**TASK TO COMPLETE**
Each line containing the string "simp" should be copied out of the entries.

**INPUT DATA**

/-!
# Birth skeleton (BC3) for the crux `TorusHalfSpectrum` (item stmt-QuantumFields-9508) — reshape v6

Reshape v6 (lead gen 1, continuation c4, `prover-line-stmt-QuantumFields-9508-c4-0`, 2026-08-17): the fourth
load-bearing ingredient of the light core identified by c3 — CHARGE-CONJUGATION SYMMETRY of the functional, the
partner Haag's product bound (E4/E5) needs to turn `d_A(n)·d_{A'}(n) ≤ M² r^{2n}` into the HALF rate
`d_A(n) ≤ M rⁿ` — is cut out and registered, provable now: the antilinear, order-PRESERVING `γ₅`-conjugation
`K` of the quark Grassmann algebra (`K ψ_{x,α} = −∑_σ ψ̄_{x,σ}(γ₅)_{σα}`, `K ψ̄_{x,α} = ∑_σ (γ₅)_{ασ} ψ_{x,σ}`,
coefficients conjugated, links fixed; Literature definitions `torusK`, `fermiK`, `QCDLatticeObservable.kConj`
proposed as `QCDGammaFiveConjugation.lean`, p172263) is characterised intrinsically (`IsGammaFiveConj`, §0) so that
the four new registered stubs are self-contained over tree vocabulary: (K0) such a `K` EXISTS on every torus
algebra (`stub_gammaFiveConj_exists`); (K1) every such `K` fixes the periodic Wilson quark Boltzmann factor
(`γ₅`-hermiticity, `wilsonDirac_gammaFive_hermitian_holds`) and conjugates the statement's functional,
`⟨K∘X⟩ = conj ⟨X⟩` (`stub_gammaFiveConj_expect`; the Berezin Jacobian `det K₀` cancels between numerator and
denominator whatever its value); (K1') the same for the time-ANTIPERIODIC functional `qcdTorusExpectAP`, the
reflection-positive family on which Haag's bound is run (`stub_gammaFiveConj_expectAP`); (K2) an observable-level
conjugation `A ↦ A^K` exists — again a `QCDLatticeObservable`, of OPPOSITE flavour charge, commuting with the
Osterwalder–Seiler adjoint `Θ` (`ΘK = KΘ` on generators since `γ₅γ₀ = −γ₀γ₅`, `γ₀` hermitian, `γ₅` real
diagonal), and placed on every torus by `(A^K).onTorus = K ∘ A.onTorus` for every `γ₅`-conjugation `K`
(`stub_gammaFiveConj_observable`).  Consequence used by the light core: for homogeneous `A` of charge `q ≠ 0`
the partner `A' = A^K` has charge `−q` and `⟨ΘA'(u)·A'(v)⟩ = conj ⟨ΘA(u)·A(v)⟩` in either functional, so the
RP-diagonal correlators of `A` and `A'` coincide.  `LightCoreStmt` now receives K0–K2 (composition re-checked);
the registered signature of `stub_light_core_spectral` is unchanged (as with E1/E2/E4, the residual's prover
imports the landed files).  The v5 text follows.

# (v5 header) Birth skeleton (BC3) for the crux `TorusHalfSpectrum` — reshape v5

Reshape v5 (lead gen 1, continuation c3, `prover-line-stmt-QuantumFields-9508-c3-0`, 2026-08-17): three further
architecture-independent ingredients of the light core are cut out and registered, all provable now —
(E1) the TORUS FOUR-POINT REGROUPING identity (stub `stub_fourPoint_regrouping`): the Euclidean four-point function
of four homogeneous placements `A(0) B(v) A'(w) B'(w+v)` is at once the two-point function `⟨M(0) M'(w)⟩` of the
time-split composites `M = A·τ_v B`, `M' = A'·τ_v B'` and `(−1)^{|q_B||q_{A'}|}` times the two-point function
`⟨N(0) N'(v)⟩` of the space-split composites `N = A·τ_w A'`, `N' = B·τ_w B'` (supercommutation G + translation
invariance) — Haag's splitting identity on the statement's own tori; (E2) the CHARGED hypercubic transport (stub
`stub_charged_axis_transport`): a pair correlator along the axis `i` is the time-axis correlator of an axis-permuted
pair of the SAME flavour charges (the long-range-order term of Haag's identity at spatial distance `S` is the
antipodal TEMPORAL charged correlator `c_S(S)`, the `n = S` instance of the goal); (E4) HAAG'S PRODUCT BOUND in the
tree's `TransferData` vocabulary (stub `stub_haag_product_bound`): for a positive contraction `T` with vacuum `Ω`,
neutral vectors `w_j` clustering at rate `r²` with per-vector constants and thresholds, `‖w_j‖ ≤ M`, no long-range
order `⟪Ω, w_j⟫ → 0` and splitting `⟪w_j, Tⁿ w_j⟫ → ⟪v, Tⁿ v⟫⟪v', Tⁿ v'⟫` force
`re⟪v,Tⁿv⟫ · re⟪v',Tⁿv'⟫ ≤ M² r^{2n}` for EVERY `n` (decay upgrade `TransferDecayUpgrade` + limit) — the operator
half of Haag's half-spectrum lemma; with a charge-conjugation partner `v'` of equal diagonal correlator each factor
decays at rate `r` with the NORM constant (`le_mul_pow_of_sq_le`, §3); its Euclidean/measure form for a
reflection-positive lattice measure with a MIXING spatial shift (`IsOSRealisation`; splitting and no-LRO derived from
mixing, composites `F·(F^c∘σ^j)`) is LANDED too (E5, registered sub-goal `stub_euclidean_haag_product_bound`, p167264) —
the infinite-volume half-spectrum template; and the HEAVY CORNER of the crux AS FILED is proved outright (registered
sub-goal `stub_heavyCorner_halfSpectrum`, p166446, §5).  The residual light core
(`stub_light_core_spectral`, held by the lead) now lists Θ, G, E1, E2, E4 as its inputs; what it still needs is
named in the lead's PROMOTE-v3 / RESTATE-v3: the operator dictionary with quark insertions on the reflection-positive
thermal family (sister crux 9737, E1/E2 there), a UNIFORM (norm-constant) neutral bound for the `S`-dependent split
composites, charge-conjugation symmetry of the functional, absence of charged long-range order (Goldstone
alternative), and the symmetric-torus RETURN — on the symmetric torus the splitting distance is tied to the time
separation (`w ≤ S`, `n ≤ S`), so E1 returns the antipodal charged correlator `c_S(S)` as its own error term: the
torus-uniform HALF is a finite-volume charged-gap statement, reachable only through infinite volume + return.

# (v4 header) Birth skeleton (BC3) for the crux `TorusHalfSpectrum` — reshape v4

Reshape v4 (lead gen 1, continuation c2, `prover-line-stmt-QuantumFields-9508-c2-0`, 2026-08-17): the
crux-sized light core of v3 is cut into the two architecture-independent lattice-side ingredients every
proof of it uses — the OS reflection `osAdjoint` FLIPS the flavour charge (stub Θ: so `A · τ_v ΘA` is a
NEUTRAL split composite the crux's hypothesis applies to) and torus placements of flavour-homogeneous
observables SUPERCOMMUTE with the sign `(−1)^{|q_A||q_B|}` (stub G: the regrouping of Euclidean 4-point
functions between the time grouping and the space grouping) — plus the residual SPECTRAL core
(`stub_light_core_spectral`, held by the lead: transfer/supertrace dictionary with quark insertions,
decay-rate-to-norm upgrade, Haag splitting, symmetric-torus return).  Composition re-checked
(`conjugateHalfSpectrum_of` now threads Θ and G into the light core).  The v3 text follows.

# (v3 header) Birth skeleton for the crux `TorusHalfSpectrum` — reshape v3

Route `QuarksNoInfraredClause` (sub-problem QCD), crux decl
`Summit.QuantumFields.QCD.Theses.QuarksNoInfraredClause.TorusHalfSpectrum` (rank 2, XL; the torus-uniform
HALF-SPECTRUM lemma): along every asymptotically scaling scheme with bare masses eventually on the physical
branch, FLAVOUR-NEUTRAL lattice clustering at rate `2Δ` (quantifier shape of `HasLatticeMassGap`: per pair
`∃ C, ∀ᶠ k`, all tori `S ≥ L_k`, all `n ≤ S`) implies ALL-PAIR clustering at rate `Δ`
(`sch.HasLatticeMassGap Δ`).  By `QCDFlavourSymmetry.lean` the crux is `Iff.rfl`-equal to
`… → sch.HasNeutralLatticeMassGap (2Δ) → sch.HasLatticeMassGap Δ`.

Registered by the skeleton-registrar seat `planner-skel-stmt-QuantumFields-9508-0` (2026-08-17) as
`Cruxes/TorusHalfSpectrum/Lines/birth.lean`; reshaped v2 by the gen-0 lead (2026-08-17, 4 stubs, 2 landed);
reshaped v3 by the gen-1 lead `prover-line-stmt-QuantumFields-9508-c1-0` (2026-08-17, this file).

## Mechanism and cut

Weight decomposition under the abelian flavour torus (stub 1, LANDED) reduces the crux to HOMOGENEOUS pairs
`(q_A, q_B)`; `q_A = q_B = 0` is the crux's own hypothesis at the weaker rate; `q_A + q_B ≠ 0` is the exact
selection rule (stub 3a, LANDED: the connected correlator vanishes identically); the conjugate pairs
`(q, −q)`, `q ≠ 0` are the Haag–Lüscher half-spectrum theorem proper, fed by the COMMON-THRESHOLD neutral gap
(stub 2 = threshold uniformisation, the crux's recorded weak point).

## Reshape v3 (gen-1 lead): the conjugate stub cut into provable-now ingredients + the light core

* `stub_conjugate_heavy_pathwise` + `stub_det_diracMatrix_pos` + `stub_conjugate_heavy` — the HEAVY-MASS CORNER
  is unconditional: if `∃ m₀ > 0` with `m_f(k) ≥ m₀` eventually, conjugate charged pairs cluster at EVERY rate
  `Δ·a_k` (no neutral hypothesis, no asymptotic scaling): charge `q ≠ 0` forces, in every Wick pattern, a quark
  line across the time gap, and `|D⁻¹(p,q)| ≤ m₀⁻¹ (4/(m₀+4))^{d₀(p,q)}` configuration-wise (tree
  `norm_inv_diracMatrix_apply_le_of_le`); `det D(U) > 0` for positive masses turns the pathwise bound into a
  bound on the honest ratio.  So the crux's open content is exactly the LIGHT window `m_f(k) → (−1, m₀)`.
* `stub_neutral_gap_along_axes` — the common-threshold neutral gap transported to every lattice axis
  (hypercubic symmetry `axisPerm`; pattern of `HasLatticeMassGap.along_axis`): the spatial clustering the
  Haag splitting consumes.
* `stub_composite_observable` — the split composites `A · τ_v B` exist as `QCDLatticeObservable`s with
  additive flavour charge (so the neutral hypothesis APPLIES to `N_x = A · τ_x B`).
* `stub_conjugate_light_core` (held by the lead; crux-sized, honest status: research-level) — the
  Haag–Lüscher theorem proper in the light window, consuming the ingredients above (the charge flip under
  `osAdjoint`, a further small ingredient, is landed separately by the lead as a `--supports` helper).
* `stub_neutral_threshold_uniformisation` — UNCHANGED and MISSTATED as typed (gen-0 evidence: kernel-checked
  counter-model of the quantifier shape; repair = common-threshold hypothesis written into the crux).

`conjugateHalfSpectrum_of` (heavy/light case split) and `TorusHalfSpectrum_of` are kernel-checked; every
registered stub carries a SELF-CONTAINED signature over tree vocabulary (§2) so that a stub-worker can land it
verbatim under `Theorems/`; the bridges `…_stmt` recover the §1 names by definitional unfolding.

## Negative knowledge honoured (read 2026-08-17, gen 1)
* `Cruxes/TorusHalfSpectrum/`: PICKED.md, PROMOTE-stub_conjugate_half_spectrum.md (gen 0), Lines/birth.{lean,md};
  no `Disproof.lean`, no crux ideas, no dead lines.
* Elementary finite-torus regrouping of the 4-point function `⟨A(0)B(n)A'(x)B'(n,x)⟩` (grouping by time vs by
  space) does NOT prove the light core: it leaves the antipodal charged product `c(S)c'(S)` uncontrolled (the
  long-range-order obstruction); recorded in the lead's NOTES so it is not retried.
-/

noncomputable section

* * *

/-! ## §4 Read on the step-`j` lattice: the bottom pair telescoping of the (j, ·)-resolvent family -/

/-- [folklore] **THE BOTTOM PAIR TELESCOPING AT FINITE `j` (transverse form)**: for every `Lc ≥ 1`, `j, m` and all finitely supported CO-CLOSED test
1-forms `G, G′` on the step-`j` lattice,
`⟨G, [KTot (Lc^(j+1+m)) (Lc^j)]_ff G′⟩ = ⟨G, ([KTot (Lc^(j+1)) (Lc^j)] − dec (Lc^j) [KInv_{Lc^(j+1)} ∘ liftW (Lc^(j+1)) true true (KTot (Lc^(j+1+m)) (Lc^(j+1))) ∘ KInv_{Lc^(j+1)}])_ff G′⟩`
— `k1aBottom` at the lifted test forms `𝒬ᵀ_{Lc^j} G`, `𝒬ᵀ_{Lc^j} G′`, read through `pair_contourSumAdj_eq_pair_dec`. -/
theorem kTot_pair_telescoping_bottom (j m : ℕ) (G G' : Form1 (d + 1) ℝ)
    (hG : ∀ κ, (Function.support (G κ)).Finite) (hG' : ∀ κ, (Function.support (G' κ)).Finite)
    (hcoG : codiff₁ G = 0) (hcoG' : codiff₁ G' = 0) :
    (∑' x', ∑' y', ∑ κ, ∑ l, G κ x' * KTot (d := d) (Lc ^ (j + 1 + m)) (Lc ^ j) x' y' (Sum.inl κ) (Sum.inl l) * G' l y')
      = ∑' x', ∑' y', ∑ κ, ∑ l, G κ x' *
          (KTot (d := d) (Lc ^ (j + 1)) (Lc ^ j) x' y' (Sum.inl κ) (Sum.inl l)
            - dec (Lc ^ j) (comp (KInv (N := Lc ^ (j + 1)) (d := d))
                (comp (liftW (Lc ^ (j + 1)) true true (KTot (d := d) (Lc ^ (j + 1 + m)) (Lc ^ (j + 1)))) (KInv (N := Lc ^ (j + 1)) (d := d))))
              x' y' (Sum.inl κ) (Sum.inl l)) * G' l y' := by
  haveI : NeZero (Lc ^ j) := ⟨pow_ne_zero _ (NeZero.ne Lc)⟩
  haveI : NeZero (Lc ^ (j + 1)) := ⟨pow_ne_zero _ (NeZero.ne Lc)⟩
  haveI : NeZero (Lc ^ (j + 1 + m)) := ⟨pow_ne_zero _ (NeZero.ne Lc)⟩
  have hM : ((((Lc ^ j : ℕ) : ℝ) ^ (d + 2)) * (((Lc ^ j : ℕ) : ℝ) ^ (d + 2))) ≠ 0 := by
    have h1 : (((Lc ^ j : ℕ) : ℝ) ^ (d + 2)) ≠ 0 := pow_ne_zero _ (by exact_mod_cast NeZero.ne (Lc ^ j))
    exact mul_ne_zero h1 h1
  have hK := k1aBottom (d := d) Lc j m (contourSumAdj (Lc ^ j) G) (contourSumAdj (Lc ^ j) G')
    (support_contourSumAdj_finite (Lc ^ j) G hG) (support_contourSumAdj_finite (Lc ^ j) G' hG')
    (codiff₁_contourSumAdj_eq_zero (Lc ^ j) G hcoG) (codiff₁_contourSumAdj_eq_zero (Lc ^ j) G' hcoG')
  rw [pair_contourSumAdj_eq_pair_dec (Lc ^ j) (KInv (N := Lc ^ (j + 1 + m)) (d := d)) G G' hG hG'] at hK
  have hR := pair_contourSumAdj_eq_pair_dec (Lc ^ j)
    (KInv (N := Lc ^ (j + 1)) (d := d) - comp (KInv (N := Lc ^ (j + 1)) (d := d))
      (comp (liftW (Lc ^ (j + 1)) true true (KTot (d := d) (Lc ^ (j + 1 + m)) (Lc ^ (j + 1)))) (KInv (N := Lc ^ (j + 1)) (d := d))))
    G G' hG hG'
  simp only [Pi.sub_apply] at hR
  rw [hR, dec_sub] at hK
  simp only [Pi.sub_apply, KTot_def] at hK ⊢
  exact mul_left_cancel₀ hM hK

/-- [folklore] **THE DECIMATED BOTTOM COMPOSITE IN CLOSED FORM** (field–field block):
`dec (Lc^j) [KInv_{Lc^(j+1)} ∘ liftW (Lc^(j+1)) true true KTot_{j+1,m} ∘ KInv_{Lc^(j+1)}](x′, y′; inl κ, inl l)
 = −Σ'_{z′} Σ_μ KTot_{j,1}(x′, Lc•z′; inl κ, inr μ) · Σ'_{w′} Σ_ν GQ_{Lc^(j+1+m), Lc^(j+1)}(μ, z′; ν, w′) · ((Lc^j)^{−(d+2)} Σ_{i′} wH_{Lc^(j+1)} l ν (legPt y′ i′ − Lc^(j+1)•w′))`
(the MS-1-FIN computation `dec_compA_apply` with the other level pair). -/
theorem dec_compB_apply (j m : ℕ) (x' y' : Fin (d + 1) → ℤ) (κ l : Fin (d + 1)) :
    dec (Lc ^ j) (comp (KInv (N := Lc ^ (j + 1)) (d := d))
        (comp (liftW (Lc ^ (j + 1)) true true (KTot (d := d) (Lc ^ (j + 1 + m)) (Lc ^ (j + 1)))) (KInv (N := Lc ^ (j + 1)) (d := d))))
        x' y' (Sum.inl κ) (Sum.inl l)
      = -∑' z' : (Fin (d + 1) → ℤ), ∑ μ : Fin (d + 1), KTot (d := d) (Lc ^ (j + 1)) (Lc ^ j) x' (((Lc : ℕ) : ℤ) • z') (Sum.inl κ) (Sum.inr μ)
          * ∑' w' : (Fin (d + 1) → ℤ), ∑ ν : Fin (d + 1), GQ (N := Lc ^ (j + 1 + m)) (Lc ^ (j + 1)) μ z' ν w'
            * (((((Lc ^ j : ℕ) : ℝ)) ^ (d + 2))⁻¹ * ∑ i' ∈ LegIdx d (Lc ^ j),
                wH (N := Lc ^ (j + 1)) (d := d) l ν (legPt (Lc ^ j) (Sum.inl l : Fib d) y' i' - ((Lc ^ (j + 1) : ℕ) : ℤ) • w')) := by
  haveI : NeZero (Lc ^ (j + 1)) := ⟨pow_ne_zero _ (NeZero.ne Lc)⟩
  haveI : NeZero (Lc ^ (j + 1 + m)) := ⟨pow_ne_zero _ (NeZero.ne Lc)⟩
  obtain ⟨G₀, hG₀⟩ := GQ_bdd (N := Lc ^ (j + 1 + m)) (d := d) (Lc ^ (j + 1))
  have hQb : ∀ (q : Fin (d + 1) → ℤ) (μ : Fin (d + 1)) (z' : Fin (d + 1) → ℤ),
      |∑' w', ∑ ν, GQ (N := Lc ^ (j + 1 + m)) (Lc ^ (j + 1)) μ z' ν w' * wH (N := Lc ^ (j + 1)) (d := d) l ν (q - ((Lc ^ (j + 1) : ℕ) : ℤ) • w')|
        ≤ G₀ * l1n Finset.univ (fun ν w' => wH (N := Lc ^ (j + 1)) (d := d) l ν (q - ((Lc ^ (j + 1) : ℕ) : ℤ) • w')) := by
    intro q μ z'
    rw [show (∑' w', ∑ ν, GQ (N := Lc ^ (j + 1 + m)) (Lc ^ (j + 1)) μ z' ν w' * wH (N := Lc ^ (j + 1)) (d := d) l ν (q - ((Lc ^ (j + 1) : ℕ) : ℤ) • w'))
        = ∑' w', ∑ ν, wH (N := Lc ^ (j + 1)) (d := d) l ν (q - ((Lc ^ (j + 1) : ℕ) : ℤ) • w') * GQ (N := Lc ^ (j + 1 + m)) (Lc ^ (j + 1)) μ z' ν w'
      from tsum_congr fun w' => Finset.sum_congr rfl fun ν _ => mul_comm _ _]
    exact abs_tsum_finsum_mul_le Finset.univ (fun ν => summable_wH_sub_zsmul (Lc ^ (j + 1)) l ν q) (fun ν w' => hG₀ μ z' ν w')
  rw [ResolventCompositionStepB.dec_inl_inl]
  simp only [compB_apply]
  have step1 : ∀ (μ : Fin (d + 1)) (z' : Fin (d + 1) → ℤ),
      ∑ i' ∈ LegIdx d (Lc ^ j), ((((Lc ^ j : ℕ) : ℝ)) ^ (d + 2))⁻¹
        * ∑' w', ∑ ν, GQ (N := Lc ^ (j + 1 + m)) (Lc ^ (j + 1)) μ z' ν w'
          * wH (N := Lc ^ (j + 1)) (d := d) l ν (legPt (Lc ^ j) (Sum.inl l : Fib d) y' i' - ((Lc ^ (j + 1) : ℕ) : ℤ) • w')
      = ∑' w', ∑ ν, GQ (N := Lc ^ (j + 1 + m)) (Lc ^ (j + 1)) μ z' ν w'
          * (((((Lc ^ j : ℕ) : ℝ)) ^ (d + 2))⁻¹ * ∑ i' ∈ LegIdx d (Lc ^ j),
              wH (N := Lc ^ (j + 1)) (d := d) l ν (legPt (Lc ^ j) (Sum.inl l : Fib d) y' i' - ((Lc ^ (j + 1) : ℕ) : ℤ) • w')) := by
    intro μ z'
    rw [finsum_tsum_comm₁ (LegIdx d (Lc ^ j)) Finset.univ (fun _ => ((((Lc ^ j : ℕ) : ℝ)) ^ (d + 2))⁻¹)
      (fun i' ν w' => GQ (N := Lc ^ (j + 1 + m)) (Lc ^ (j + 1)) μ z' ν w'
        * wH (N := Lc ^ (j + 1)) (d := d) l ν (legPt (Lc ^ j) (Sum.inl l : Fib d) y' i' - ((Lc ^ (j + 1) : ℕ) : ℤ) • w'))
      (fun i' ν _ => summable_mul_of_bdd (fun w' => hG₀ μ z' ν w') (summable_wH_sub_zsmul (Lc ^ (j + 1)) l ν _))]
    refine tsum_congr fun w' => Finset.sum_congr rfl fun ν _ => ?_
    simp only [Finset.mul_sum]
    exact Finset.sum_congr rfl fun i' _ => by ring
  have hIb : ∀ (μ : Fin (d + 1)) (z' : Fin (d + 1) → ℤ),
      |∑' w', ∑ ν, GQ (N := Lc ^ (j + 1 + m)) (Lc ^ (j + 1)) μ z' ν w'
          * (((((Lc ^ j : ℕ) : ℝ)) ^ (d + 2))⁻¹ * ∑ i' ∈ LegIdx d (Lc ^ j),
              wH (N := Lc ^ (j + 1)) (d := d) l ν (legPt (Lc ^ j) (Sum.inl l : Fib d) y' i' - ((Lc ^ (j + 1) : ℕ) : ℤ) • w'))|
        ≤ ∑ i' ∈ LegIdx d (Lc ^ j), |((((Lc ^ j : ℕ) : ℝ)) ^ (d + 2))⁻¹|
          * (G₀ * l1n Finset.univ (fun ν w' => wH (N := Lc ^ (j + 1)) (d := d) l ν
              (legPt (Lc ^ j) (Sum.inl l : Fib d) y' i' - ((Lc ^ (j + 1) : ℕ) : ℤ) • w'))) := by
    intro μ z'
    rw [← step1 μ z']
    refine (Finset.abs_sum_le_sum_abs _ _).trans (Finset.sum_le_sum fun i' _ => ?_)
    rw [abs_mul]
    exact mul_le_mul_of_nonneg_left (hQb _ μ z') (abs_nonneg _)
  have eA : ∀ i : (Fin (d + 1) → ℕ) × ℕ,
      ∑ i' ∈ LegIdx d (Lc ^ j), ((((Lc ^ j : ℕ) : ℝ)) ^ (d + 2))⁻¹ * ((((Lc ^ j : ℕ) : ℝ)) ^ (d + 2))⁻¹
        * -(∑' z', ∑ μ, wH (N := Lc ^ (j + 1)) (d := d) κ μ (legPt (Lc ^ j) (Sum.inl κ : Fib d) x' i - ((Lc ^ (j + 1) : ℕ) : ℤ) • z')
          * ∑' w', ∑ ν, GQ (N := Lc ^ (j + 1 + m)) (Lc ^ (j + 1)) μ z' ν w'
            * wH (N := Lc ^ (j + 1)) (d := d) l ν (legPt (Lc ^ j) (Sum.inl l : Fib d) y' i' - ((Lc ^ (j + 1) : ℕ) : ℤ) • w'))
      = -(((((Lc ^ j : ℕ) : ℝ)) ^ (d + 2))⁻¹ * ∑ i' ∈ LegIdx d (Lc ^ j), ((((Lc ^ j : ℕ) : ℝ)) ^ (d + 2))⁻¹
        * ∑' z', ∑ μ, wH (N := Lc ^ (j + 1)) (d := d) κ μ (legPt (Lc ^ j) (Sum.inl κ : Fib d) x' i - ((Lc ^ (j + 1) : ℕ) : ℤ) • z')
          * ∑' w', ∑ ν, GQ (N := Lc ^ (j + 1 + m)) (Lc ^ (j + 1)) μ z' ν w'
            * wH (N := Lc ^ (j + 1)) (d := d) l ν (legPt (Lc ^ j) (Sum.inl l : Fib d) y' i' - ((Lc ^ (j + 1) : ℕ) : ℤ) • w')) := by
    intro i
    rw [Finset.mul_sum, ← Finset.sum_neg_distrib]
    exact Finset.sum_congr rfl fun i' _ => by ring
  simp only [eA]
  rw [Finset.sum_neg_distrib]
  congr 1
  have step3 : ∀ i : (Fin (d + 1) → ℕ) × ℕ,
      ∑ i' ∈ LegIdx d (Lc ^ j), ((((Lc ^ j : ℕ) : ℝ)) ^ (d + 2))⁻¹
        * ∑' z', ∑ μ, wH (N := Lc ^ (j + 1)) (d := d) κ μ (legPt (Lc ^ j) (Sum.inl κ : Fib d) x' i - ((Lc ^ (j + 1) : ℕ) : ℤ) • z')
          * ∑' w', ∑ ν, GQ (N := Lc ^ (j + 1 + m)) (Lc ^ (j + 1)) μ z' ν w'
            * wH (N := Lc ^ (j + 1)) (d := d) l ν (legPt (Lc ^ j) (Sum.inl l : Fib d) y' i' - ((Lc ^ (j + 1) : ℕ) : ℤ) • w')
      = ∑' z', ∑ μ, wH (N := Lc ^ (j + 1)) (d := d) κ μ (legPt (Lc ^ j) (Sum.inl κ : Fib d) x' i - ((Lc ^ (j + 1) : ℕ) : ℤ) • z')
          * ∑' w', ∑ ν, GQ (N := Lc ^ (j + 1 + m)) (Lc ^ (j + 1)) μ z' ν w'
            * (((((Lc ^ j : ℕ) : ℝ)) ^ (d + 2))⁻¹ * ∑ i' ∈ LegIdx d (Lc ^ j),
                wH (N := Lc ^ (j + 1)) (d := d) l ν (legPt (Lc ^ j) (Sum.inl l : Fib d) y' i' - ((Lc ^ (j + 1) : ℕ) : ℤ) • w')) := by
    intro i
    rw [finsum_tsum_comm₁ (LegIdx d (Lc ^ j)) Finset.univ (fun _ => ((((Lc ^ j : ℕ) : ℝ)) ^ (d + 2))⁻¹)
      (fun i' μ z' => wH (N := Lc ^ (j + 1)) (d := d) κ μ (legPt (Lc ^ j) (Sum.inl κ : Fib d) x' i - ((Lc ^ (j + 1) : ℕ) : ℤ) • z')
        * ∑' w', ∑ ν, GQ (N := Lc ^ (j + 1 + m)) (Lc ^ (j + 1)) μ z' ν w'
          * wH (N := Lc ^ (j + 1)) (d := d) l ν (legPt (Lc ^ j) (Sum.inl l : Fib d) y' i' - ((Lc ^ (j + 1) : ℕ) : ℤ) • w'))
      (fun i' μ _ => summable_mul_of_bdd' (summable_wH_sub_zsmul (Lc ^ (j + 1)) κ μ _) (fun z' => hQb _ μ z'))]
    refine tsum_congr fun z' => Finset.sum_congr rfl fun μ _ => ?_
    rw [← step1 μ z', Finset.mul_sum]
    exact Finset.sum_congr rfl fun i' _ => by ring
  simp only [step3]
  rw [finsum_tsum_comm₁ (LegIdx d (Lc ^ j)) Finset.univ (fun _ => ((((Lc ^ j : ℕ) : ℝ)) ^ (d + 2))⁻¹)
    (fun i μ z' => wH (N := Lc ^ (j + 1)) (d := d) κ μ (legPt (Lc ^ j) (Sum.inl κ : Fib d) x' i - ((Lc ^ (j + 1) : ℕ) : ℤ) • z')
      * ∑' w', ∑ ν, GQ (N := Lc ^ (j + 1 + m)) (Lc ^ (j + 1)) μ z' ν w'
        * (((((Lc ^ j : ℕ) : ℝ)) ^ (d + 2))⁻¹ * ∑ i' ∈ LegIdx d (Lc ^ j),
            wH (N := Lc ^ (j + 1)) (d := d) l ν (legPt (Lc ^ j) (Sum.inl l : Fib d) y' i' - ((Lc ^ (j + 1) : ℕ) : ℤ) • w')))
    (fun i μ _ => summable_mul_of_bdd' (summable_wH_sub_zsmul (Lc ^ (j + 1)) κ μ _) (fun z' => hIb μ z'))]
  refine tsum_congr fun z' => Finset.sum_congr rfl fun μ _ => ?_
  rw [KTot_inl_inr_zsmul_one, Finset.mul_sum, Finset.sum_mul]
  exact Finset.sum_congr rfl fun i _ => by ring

**RESPONSE AREA**
  simp only [Pi.sub_apply] at hR
  simp only [Pi.sub_apply, KTot_def] at hK ⊢
  simp only [compB_apply]
    simp only [Finset.mul_sum]
  simp only [eA]
  simp only [step3]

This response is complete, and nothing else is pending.